The woman who tutored George Bush Jr. in foreign policy is often recognized for her velvet-gloved forcefulness and her charming personality. Her name, in Italian, means "with sweetness." The press reigns praise on her for her many firsts, her grace under pressure, and her political savvy.

In fact, her charm is such that her former employer, Chevron, named a 130,000-ton oil tanker named after her. And her savvy is such that she had the tanker's name swiftly changed when she took a leave of absence from Chevron and the Hoover Institution to join the Bush administration as National Security adviser.

Her biography verily glows. But we'll leave that for you to look into. What's important here is her corporate connections: She was a Chevron Director from 1991 until January 15, 2001 when she was transferred by President George Bush Jr. to National Security Adviser.
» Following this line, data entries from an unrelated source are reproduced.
import Literature.Geometry.Kaehler.ComplexTorusWeilRational
import Mathlib.LinearAlgebra.Matrix.NonsingularInverse
import HarnessLib

/-!
# The explicit complex torus of Weil type is simple

C. Voisin, *A counterexample to the Hodge conjecture extended to Kähler varieties*, IMRN 2002
no. 20, §3 Prop. 3: "For a general `X` as above, we have: (i) `NS(X) = 0`. (ii) `X` is simple.
(iii) …", and §3, p. 5: "Since `X` is a complex torus, assumption (b) [no proper positive-dimensional
analytic subset] will be a consequence of assumption (a) [`NS(X) = 0`] and of the fact that `X` is
simple" (via Ueno's structure theory of subvarieties of complex tori, LNM 439, Thm. 10.9 and
Lemma 10.8). This file PROVES (ii) for the one explicit very general torus of Weil type
`X = ℂ⁴/Φ(ℤ⁸)`, `Φ = Weil.periodEquiv` of `ComplexTorusWeilPeriod.lean` (transcendental period `t`),
for which (i) is `ComplexTorusWeilNeronSeveri.lean`:

* **`Weil.eq_bot_or_eq_top_of_cs_stable`**: a real subspace `V ⊆ Γ_ℝ = ℝ⁸` spanned by rational
  (lattice) vectors — so that `V/(V ∩ Γ)` is a real subtorus of `X` — and stable under the complex
  structure `I_t = Φ⁻¹ ∘ i ∘ Φ` — so that the subtorus is a complex subtorus — is `0` or `Γ_ℝ`: **`X`
  has no complex subtorus other than `0` and `X`.**

## Proof ("general" replaced by the transcendence of `t`)

With `A = I` the `ℤ[I]`-structure (`Φ ∘ A = J ∘ Φ`, so `A` commutes with `I_t`), `V ∩ A V` and
`V + A V` are rational, `I_t`-stable and `A`-stable.
* Case 1 (`not_stable_of_rotLin_stable`): an `A`-stable, `I_t`-stable, rational `U` with
  `0 ≠ U ≠ Γ_ℝ` is impossible. In the coordinates `ζ` (`ComplexTorusWeilStructure.lean`) `U` becomes a
  complex subspace `S = ζ(U) ⊆ ℂ⁴` of dimension `d ∈ {1, 2, 3}` stable under `π_Q`
  (`I_t = i(π_Q - π_P)`), containing a non-zero Gaussian-rational vector `u` and contained in the
  kernel of a non-zero Gaussian-rational covector `c` (from a rational vector orthogonal to `U` and
  to `A U`; rational kernel vectors exist by base change, `ComplexTorusWeilRational.lean`).
  `d = 1`: `π_Q u ∈ ℂ u` forces `u ∈ N_P ∪ N_Q`, excluded by (T1). `d = 3`: `S = ker c` and the
  idempotent induced by `π_Q` on `ℂ⁴/S ≅ ℂ` is `0` or `1`, so `c` kills `N_Q` or `N_P`: (T2).
  `d = 2`: a second covector `c' ⊥ c`, `S = ker (c, c')`, and the idempotent `e` induced on
  `ℂ⁴/S ≅ ℂ²` satisfies `e D = D` for the matrix `D` of `(c, c')` on `(h₁, h₂)`; either `det D = 0` —
  then all minors of `(c, c')` vanish by (T3) and `c' ∥ c`, absurd — or `det e = 1`, `e = 1`, and `c`
  kills `N_P`: (T2).
* Case 2 (`not_isCompl_map_rotLin`): `Γ_ℝ = V ⊕ A V` is impossible: the projection `π` onto `V`
  is rational and commutes with `I_t`, and `π - ½` anticommutes with `A`, so `π = ½` by Part B of
  `End_ℚ(X) = ℚ(i)` (`eq_zero_of_anticommute`), which is not idempotent.

No definition and no named fact is introduced. (On the remark "a rational subspace stable under
`I_t` would be stable under `I_{t'}` for all admissible rational `t'`" of the assembly file
`Literature/Barriers/HodgeConjecture/KaehlerCoherentSheavesAssemblyProofs.lean`: the present proof
replaces that specialisation argument by the direct transcendence statements (T1)–(T4).)

## References

* C. Voisin, *A counterexample to the Hodge conjecture extended to Kähler varieties*, IMRN 2002
  no. 20, 1057–1075 (arXiv:math/0112247), §3 p. 5 (the torus of Weil type, `W = W_i ⊕ W_{-i}`,
  `W ∩ Γ_ℝ = {0}`) and Prop. 3 (ii) ("`X` is simple" for the general member).
  [Voisin2002KaehlerCounterexample]
* Ch. Birkenhake, H. Lange, *Complex Abelian Varieties* (1992), §1.1–1.2 (period matrices, complex
  subtori and rational complex subspaces). [LangeBirkenhake1992]
* K. Ueno, *Classification Theory of Algebraic Varieties and Compact Complex Spaces*, LNM 439
  (1975), §10, Lemma 10.8 and Thm. 10.9 (the use of simplicity in Voisin's §3). [Ueno1975]
-/

noncomputable section
/-- `η_r : B → K_r = Q̄_p`, the `ℚ_p`-algebra map `X_x ↦ lift r x = x · c_r(‖x‖)` (E-t57's untilt map at the point `r`). [folklore] -/
def eta (r : ℚ) : B p →+* PadicAlgCl p :=
  (MvPolynomial.aeval (R := ℚ_[p]) fun x : PadicAlgCl p => lift p r x).toRingHom

/-- `η_r(X_x) = lift r x`. [folklore] -/
theorem eta_X (r : ℚ) (x : PadicAlgCl p) : eta p r (X x) = lift p r x :=
  MvPolynomial.aeval_X _ x

/-- `lift r 0 = 0`. [folklore] -/
theorem lift_zero (r : ℚ) : lift p r 0 = 0 := by
  unfold ExpModel.lift; rw [zero_mul]

/-- `η_r([x]) = lift r x` for every `x` (both sides vanish at `x = 0`). [folklore] -/
theorem eta_teich (r : ℚ) (x : PadicAlgCl p) : eta p r (teich p x) = lift p r x := by
  by_cases hx : x = 0
  · rw [hx, teich_zero, map_zero, lift_zero]
  · rw [teich_of_ne_zero p hx, eta_X]

/-- **The Gauss-model period-ring datum** over E-t3's signature: `B` with the Gauss norm (every `ρ`), `[x] := X_x`, `η_r := aeval lift_r`,
trivial Frobenius/Galois on `B`, `T_r := {0}`; points, scales, absolute values and embeddings = E-t57's `ExpModel.periodRingDatum`
fields (proof terms reused). [folklore] -/
def periodRingDatum : PeriodRingDatum (PadicAlgCl p) (B p) (PadicAlgCl p) ℚ (fun _ => PadicAlgCl p) Unit where
  p := p
  p_prime := hp.out
  absF := absOne p
  norm _ f := gnorm p f
  norm_nonneg _ f := gnorm_nonneg p f
  norm_add_le _ f g := gnorm_add_le p f g
  teich := teich p
  norm_teich ρ x _ _ := by
    show gnorm p (teich p x) = absOne p x
    rw [absOne_apply, gnorm_teich]
  gal _ := id
  frob := id
  gal_norm_one _ _ h := h
  frob_norm_one _ h := h
  absK r := absPow p (sc r) (sc_pos r)
  eta := eta p
  absK_eta_teich r x := by
    show ‖eta p r (teich p x)‖ ^ sc r = ‖x‖ ^ (1 : ℝ)
    rw [Real.rpow_one, eta_teich]
    exact norm_lift_rpow p r x
  exists_teich_lift r ξ _ := by
    obtain ⟨x, hx⟩ := lift_surjective p r ξ
    exact ⟨x, by show eta p r (teich p x) = ξ; rw [eta_teich, hx]⟩
  T _ := {0}
  zero_mem_T _ := rfl
  eta_T r τ hτ := by rw [Set.mem_singleton_iff.1 hτ]; exact map_zero _
  T_norm_one r τ hτ := by
    show gnorm p τ ≤ 1
    rw [Set.mem_singleton_iff.1 hτ, gnorm_zero]; exact zero_le_one
  pt := expQ p
  frobY r := p * r
  pt_frob := (ExpModel.periodRingDatum p).pt_frob
  galF _ := RingHom.id _
  absF_galF _ _ := rfl
  galY _ := id
  pt_gal _ _ := rfl
  abs0 := absOne p
  abs0_p := (ExpModel.periodRingDatum p).abs0_p
  emb _ := RingHom.id _
  scale r := sc r
  scale_pos r := sc_pos r
  absK_emb := (ExpModel.periodRingDatum p).absK_emb
  absK_pt := (ExpModel.periodRingDatum p).absK_pt

/-- **The Gauss-model prototype datum**: `ℓ⋆ := 2`, `q := p^{10}`, `ξ := p` — E-t57's choices and proofs verbatim. [folklore] -/
def prototypeDatum : PrototypeDatum (PadicAlgCl p) (B p) (PadicAlgCl p) ℚ (fun _ => PadicAlgCl p) Unit where
  toPeriodRingDatum := periodRingDatum p
  lstar := 2
  one_le_lstar := by norm_num
  q := (ExpModel.prototypeDatum p).q
  abs0_q := (ExpModel.prototypeDatum p).abs0_q
  xi := (ExpModel.prototypeDatum p).xi
  abs0_xi := (ExpModel.prototypeDatum p).abs0_xi

/-- **The Gauss-model canonical point**: `t := p`, `a := p^{1/4}` — E-t57's `ExpModel.canonicalPoint` fields verbatim (the
`CanonicalPoint` signature does not mention `B`). [folklore] -/
def canonicalPoint : (prototypeDatum p).CanonicalPoint where
  t := (ExpModel.canonicalPoint p).t
  t_ne_zero := (ExpModel.canonicalPoint p).t_ne_zero
  absF_t_lt_one := (ExpModel.canonicalPoint p).absF_t_lt_one
  scale_pt_t := (ExpModel.canonicalPoint p).scale_pt_t
  a := (ExpModel.canonicalPoint p).a
  a_pow := (ExpModel.canonicalPoint p).a_pow

/-! ## 3. Non-vacuity of p437653's hypotheses and Thm. 7.7.3.1 at `p` instantiated -/

/-- **`hn` HOLDS IN THE MODEL, by `rfl`**: the prototype's Fréchet norm at every `ρ` IS the norm of the normed-ring structure
`normedCommRing` (the hypothesis `hn` of `crossNormAt_ofPrototypes_of_norm_eq` / `localFundamentalEstimate_ofPrototypes_padic`). [folklore] -/
theorem norm_eq (ρ : ℝ) (f : B p) : (prototypeDatum p).norm ρ f = (letI := normedCommRing p; ‖f‖) := rfl

/-- **NON-VACUITY (closes HONEST LIMIT (b) of p437653)**: over the ultrametric normed `ℚ_p`-algebra `(B, ‖·‖_Gauss)` there are an E-t3
prototype datum WITH a canonical point whose Fréchet norms are the algebra norm at every `ρ` — the hypotheses «E-t3's signature +
`CanonicalPoint` + `hn`» of Thm. 7.7.3.1-with-inputs-discharged are JOINTLY satisfiable. [folklore] -/
theorem hypotheses_satisfiable :
    letI := normedCommRing p
    ∃ P : PrototypeDatum (PadicAlgCl p) (B p) (PadicAlgCl p) ℚ (fun _ => PadicAlgCl p) Unit,
      Nonempty P.CanonicalPoint ∧ (∀ (ρ : ℝ) (f : B p), P.norm ρ f = ‖f‖) ∧
        IsUltrametricDist (B p) ∧ Nonempty (NormedAlgebra ℚ_[p] (B p)) :=
  ⟨prototypeDatum p, ⟨canonicalPoint p⟩, norm_eq p, isUltrametricDist p, ⟨normedAlgebra p⟩⟩

/-- **THEOREM 7.7.3.1 AT `p`, BOTH PRINTED INPUTS DISCHARGED, EVERY REMAINING HYPOTHESIS DISCHARGED** — p437653's
`localFundamentalEstimate_ofPrototypes_padic` INSTANTIATED: one place above `p` (`𝕍_p = 𝕍^{odd,ss}_p = {⋆}`), `E′_⋆ := ℚ_p`, `B_p := ℚ_p`,
comparison map `0`, the Gauss-model prototype datum and canonical point at `⋆`, the literal tensor ring `⨂[ℚ_p] B` with the pure-tensor
map and its norm, `ρ = 1`, and `hn` by `rfl`. Hence the typed estimate `|Θ̃^{B̆⊗}_{Joshi,p}|_{B̆⊗} ≥ ∏_w |q_w^{1/2ℓ}|^{ℓ⋇}` (7.2.9)-form
holds of an ACTUAL datum: the class of data about which this seat's Thm. 7.7.3.1 speaks is non-empty. No claim about Joshi's or
Mochizuki's mathematics. [folklore] -/
theorem localFundamentalEstimate_gaussModel :
    letI := normedCommRing p
    letI := normedAlgebra p
    haveI := isUltrametricDist p
    (ATS3.PrimeBundlingDatum.ofPrototypes (Bp := ℚ_[p]) (E := fun _ : Unit => ℚ_[p])
        (fun _ : Unit => prototypeDatum p) (fun _ => rfl) Finset.univ Finset.univ (Finset.Subset.refl _)
        (fun _ => (0 : B p →ₗ[ℚ_[p]] ℚ_[p] ⊗[ℚ_[p]] ℚ_[p]))
        (PiTensorProduct.tprodMonoidHom ℚ_[p])
        (fun _ (t : PiTensorProduct ℚ_[p] fun _ : (Finset.univ : Finset Unit) => B p) => ‖t‖)
        (fun _ t => norm_nonneg t)).LocalFundamentalEstimate := by
  letI := normedCommRing p
  letI := normedAlgebra p
  haveI := isUltrametricDist p
  exact ATS3.PrimeBundlingDatum.localFundamentalEstimate_ofPrototypes_padic (fun _ : Unit => prototypeDatum p) (fun _ => rfl)
    Finset.univ Finset.univ (Finset.Subset.refl _) _ (fun _ => canonicalPoint p) (ρ := 1) ⟨one_pos, le_rfl⟩ (fun _ _ _ => rfl)

end Summit.ABC.IUTFork.Joshi.GaussModel

end
open B4Sect5Torus (TSite tdist tdist_nonneg tdist_triangle tdist_self torusSum_le)
open B4Sect5Proof (latticeConst latticeConst_nonneg)
open B9SectCLatticeCarrier (Bond bpos btgt)
open B9Eq311L2Pairing (WL2)
open B9Eq319QprimeTorus (blockCoord)
open B7Prop1Explicit (U1 Wcx boxVec)
open B11Eq103H1Complex (SiteL2K BondL2K covDerivL2K covDivL2K G1LatticeK)
open B9Eq310HessianOperator (adTransportW hessOp)
open B9Eq315QTorus (perCfg cornerSite)
open B9Eq315QTower (towerP UlevOf)
open B9Eq316TowerFlatIsOneStep (towerP_eq_fineP_pow siteCast)
open B9Eq326OperatorTower (laplaceAk G1k RofUk)
open B9Eq324DeltaPrimeATower (laplacePrimeAk GpOfUk)
open B9Eq3119DeltaPiTower (piOfUk laplaceAkPi)
open B9Eq326G1SupRowOfLetters (letter_comp letter_reblock)
open B9Eq3130RightNeumannTransfer (letter_right_transfer_torus)
open B9Eq3130HessianSlotDifferenceTower (G1LatticeKPi_eq_G1k_laplaceAk laplaceAk_G1LatticeKPi_eq_dressing)
open B9Eq33CovDerivLocalLetterTower (tdist_bigBlock_bpos_btgt_le_one)

/-! ## §0 Two pieces of bookkeeping -/

/-- Weakening a letter value: `B·e^{−κD}·F ≤ B′·e^{−κ′D}·F` for `0 ≤ B ≤ B′`, `κ′ ≤ κ`, `0 ≤ D`, `0 ≤ F`. [folklore] -/
private theorem weaken {B B' κ κ' D F : ℝ} (hB : 0 ≤ B) (hBB : B ≤ B') (hκ : κ' ≤ κ) (hD : 0 ≤ D) (hF : 0 ≤ F) :
    B * Real.exp (-(κ * D)) * F ≤ B' * Real.exp (-(κ' * D)) * F := by
  refine mul_le_mul_of_nonneg_right ?_ hF
  refine mul_le_mul hBB (Real.exp_le_exp.2 ?_) (Real.exp_nonneg _) (hB.trans hBB)
  nlinarith [mul_le_mul_of_nonneg_right hκ hD]

/-! ## §1 AT ONE HEIGHT: the right-grouped transfer `letter_right_transfer_torus` instantiated at print's `G̃_k = Δ̃_{a,k}⁻¹` -/

section OneHeight

variable {d : ℕ} (L : ℕ) [NeZero L] (m : Fin d → ℕ) [∀ i, NeZero (m i)] (n : ℕ)
  {𝔸 : Type*} [NormedRing 𝔸] [NormedAlgebra ℂ 𝔸] [CompleteSpace 𝔸] [StarRing 𝔸] [StarModule ℂ 𝔸] [NormOneClass 𝔸]
  {W : Type*} [NormedAddCommGroup W] [InnerProductSpace ℂ W] [FiniteDimensional ℂ W] (φ : W ≃ₗ[ℂ] 𝔸) {c₀ c₁ : ℝ} [Fact (0 < c₀)] [Fact (0 < c₁)]
  (τ : 𝔸 →ₗ[ℂ] ℂ) (η : ℝ) (U : Bond d (towerP L m (n + 1)) → 𝔸ˣ)
  (hRS : ∀ (b : Bond d (towerP L m (n + 1))) (v u : W), ⟪adTransportW φ U b v, u⟫_ℂ = ⟪v, adTransportW φ (fun b => (U b)⁻¹) b u⟫_ℂ)
  (a' : ℝ) (hpos' : ∀ x : SiteL2K ℂ d (towerP L m (n + 1)) c₀ W, x ≠ 0 → 0 < RCLike.re ⟪x, laplacePrimeAk L m n φ η U a' (c₁ := c₁) x⟫_ℂ)
  (hL : 1 ≤ L) (αU : ℕ → ℝ) (hα1 : ∀ j, αU j ≤ 1 / 64)
  (hU1 : ∀ (j : ℕ) (x : B7Prop1Explicit.Site d) (κ : Fin d), perCfg (towerP L m (j + 1)) (UlevOf L m (n + 1) U j) x κ ∈ U1 𝔸)
  (hreg : ∀ (j : ℕ) (y : TSite d (towerP L m j)) (κ : Fin d) (r : Fin d → Fin L),
    ‖((Wcx L (perCfg (towerP L m (j + 1)) (UlevOf L m (n + 1) U j)) (cornerSite L y) κ (boxVec L r) : 𝔸ˣ) : 𝔸) - 1‖ ≤ αU j)
  (a : ℝ)
  (hpos : ∀ x : BondL2K ℂ d (towerP L m (n + 1)) c₀ W, x ≠ 0 →
    0 < RCLike.re ⟪x, laplaceAk L m n φ η U hL αU hα1 hU1 hreg τ (c₀ := c₀) (c₁ := c₁) a x⟫_ℂ)
  (hposπ : ∀ x : BondL2K ℂ d (towerP L m (n + 1)) c₀ W, x ≠ 0 →
    0 < RCLike.re ⟪x, laplaceAkPi L m n φ τ η U a' hpos' hL αU hα1 hU1 hreg (c₁ := c₁) a x⟫_ℂ)
import Literature.MathematicalPhysics.QuantumFieldTheory.Balaban1983to89.Node00.Record10Carriers
import Literature.MathematicalPhysics.QuantumFieldTheory.Balaban1983to89.B15LeafKnitTower9

/-!
# NODE 00 (YM-PLAN Track A) — THE [Balaban1989LargeFieldI] BUNDLE `W` PINNED at Stage 10 to n12-a's knit `B15LeafKnitRepr.WOfRepr` READ AT THE
# REPRESENTED TOWER OF RECORD (`Tstep rep_k` = `reprTOfRecord₁₀`, the selector `ppSel`, the fibre bonds `fibOfSeq` — OBJECTS of the record's own
# parameters), ONE step per run; the step selector, the (1.89) point-set letters, the (1.100) data of 𝐑′ and the Proposition-1 carrier carried as ONE
# explicit residual datum `ResidW`; the pin UP-SIDE; the cumulative record predicate `IsRecordOfRecord₁₀CB10YZW → ₁₀CB10YZ → ₁₀C`; the `rBasicStep` leaf
# at such a record IS `B15Leaf (WOfRecord₁₀ θ λ P)`, and n12-a's hook `B15LeafKnitTower9` delivers it from the DISPLAYED provisos + four printed statements

NODE 00 CARRIER MODULE, fourth pin (seat `pub-ymgap-node00-def` g30, 2026-08-26; dag-lead REBALANCE №46, pub-ymgap INBOX l.11436: the [IV] W pin is NODE 00's lane
— the n12-a lineage's own word, `HOME/HANDOFF-dag-n12-a.md` §8 (t1) «file `Record9W` ONLY on node00-def ∕ def-T's word — else hand them the recipe»; START-HERE =
`HOME/pub-ymgap-dag-n12-a/lean/Record9W.draft.lean` (`Stage9WParams` + `kSel ∕ LF ∕ D189 ∕ D1100`, `WOfRecord₉`, `IsRecordOfRecord₉W → ₉C`), here RE-CUT in the
`CarriersB10 ∕ Y ∕ Z` pattern of `STAGE10-CARRIERS-DESIGN-g29.md` §1 (residual data a separate datum, not new parameter fields; the pin an up-side transformer;
cumulative suffix at the current machine stage ₁₀)).  APPEND-ONLY: a NEW importing module; `Record10Carriers`, def-T's `Record10`, n12-a's
`B15LeafKnitRepr ∕ B15LeafKnitTower9 ∕ B15LeafKnitRecord7`, def-R's tower ∕ R-step modules untouched and CONSUMED BY NAME.
[Balaban1989LargeFieldI] = T. Bałaban, *Large field renormalization. I. The basic step of the 𝐑 operation*, Commun. Math. Phys. **122** (1989) 175–202 («[IV]»):
(0.2)–(0.6) p. 176, Proposition 1 (1.78) p. 194, (1.80) p. 195, (1.89) p. 198, (1.99)–(1.102) pp. 200–201.

WHAT IS PINNED.  In `Residual₅.W P : PrintedCarriers15` EVERYTHING was free data (n12-a's census `B15LeafKnitRecord7.not_forall_admissible_b15Leaf₇`: the leaf over
a residual bundle is refutable in ∀-form).  At a record of THIS module `W P` IS `WOfRecord₁₀ F N θ λ P := WOfRepr (Tstep rep_{k} of the tower OF RECORD at run P,
couplings `gOfRecord₁₀ θ P`, step `k := λ.kSel P`) (θ.ppSel P _ (k+1)) (fibOfSeq … (k+1)) (λ.LF P) (λ.D189 P) (λ.D1100 P)` — so the (0.2) decomposition, the
(0.3) 𝐑-data (pieces `t_s = χ_{k+1}(s)·(𝐓e^A)_{k+1}(s)`, the `p–p′` selector of record, the `Z′` fibre bonds), the (0.5) exponents and `ρ_k := 𝐓ρ_k` of record
are OBJECTS (n12-a's `rstepOfSel_repTOfRecord9`: the knit's 𝐑-step IS `rep_{k+1}`; `sum_rterm_repTOfRecord9`: its `ρ_k` IS `𝐓ρ_k`).  WHAT STAYS RESIDUAL,
EXPLICITLY (`ResidW`, one datum quantified with the record's parameters, no law assumed): (a) **the step `kSel P` the run's SINGLE-STEP [IV] bundle reads** —
`PrintedCarriers15` is ONE basic step; n12-a left the step a parameter of the hook and proposed `P.K − 1` (HANDOFF-dag-n12-a (t4)); dag-lead №46: NOT adopted
silently — the located question «which step does N12's leaf at a run read (or: should the binding's [IV] leaf be ∀ k < K)?» is for def-T's `Record11` (S)
and the n12 lineage; (b) the (1.89) point-set model's lattice ∕ configuration ∕ cube-index carriers `P₀, Cfg, ι` and letters `D189 : Setting189 …`
(intended: r11's `setting189Std …` at the record's χ's); (c) the (1.100) data `D1100 : RPrimeData (F.P P.K) (kSel P + 1) (SU N)` of 𝐑′ (def-R's ₇b objects, at
the level the binding reads); (d) the Proposition-1 carrier `LF : B15.LFVar` ([IV] Prop. 1 p. 194 — proved only in [Balaban1989LargeFieldII] pp. 358–359).

CONSEQUENCE, SAID (pub-ymgap R433 species): at a record of this module the `rBasicStep` leaf IS `B15Leaf (WOfRecord₁₀ F N θ λ P)`
(`leaf_rBasicStep_iff_of_isRecordOfRecord₁₀CB10YZW`), whose conjuncts (0.4) ∕ (0.6) READ OBJECTS and are n12-a's theorems modulo the displayed provisos
(`B15LeafKnitTower9.integral_rop_WOfTower9_eq`, `b15Leaf_WOfTower9_of_mass`), while `p1` (Prop. 1 on `LF`), `i180` ∕ `c189` (on `D189`), `e1102` (on `D1100`) read
the RESIDUAL letters and are CLOSABLE AND REFUTABLE BY JUNK (`not_b15Leaf_WOfRecord₁₀_swapLF`: a Proposition-1 carrier with no orbits kills `p1`) — so N12 is
NOT bookable over this predicate in ∀-form; the displayed-hypotheses form IS n12-a's hook `B15LeafKnitTower9.b15_main_of_refines₅C_WOfTower9`, instantiated
here once at the record's own parameter tuple (`b15_main_of_isRecordOfRecord₁₀CB10YZW_of_displays`).  B-5 ∕ RIDER №27 (located defect at (1.5) p. 20) untouched:
the pin types the slot, it asserts nothing.
THE PIN IS UP-SIDE and CUMULATIVE: `Stage5Params.pinW` replaces `res.W` only (datum and the `b9 ∕ b10 ∕ b11` leaves unchanged — n12-a's `datumOfRecord₅_updW` by
name); unlike `Y ∕ Z` the bundle is a FUNCTION OF THE RECORD'S PARAMETERS `θ` (the tower), computed from the UNPINNED `θ` and applied on top of the cumulative
view `view₁₀B10YZ` (`view₁₀B10YZW`); the refinement to `IsRecordOfRecord₁₀CB10YZ` holds WITH THE SAME DATUM AND WORLD (witness `θ.pinW (WOfRecord₁₀ θ λ)`;
no machine object reads `res`, so `WOfRecord₁₀ (θ.pinW _) λ = WOfRecord₁₀ θ λ` — `WOfRecord₁₀_pinW`, `rfl`); inhabitation = `IsRecordOfRecord₁₀C`'s.
HONEST FRAMING: definitions + kernel bookkeeping; NO estimate; nothing of [IV] asserted; N12 NOT discharged; counts unmoved; one finite T⁴ programme at fixed ε —
NOT continuum ∕ ℝ⁴ ∕ infinite volume ∕ OS ∕ mass gap ∕ Clay.  No `sorry`, no `axiom`, no `opaque`, no `instance`, no `notation`. -/

noncomputable section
Another Chevron Corporation giant in the Bush administration is Vice President Dick Cheney, ex-Chairman and CEO of Halliburton Corporation, the world's largest oil services company. Halliburton has multi-billion dollar contracts with numerous oil corporations including Chevron. Cheney himself was instrumental in negotiating a Caspian Sea pipeline for Chevron. The crude oil pipeline is a 900-mile project stretching from western Kazakhstan to the Black Sea that will primarily benefit Chevron by connecting the Tengiz oil field to the Black Sea port of Novorossiysk in Russia. Chevron, the largest oil company member of the Caspian Pipeline Consortium, holds a 55 percent ownership interest in Tengizchevroil with the Republic of Kazakhstan. The $20 billion joint-venture company was formed in 1993 to develop the Tengiz field. Tengiz is one of the world's largest oil fields with 6 to 9 billion barrels of recoverable oil.

Why is this important? Because of allegations that the Bush Administration declared war in Afghanistan not to combat terrorism, but to make it possible for U.S. oil interests to construct gas and oil pipelines from the Caspian Sea through Afghanistan to Pakistani harbors on the Indian Ocean.

In fact, if the war in Afghanistan succeeded in anything, it was in securing this pipeline potential.

And if Condi's savvy and charm serves for anything, it is to hide her massive corporate conflict of oil interests.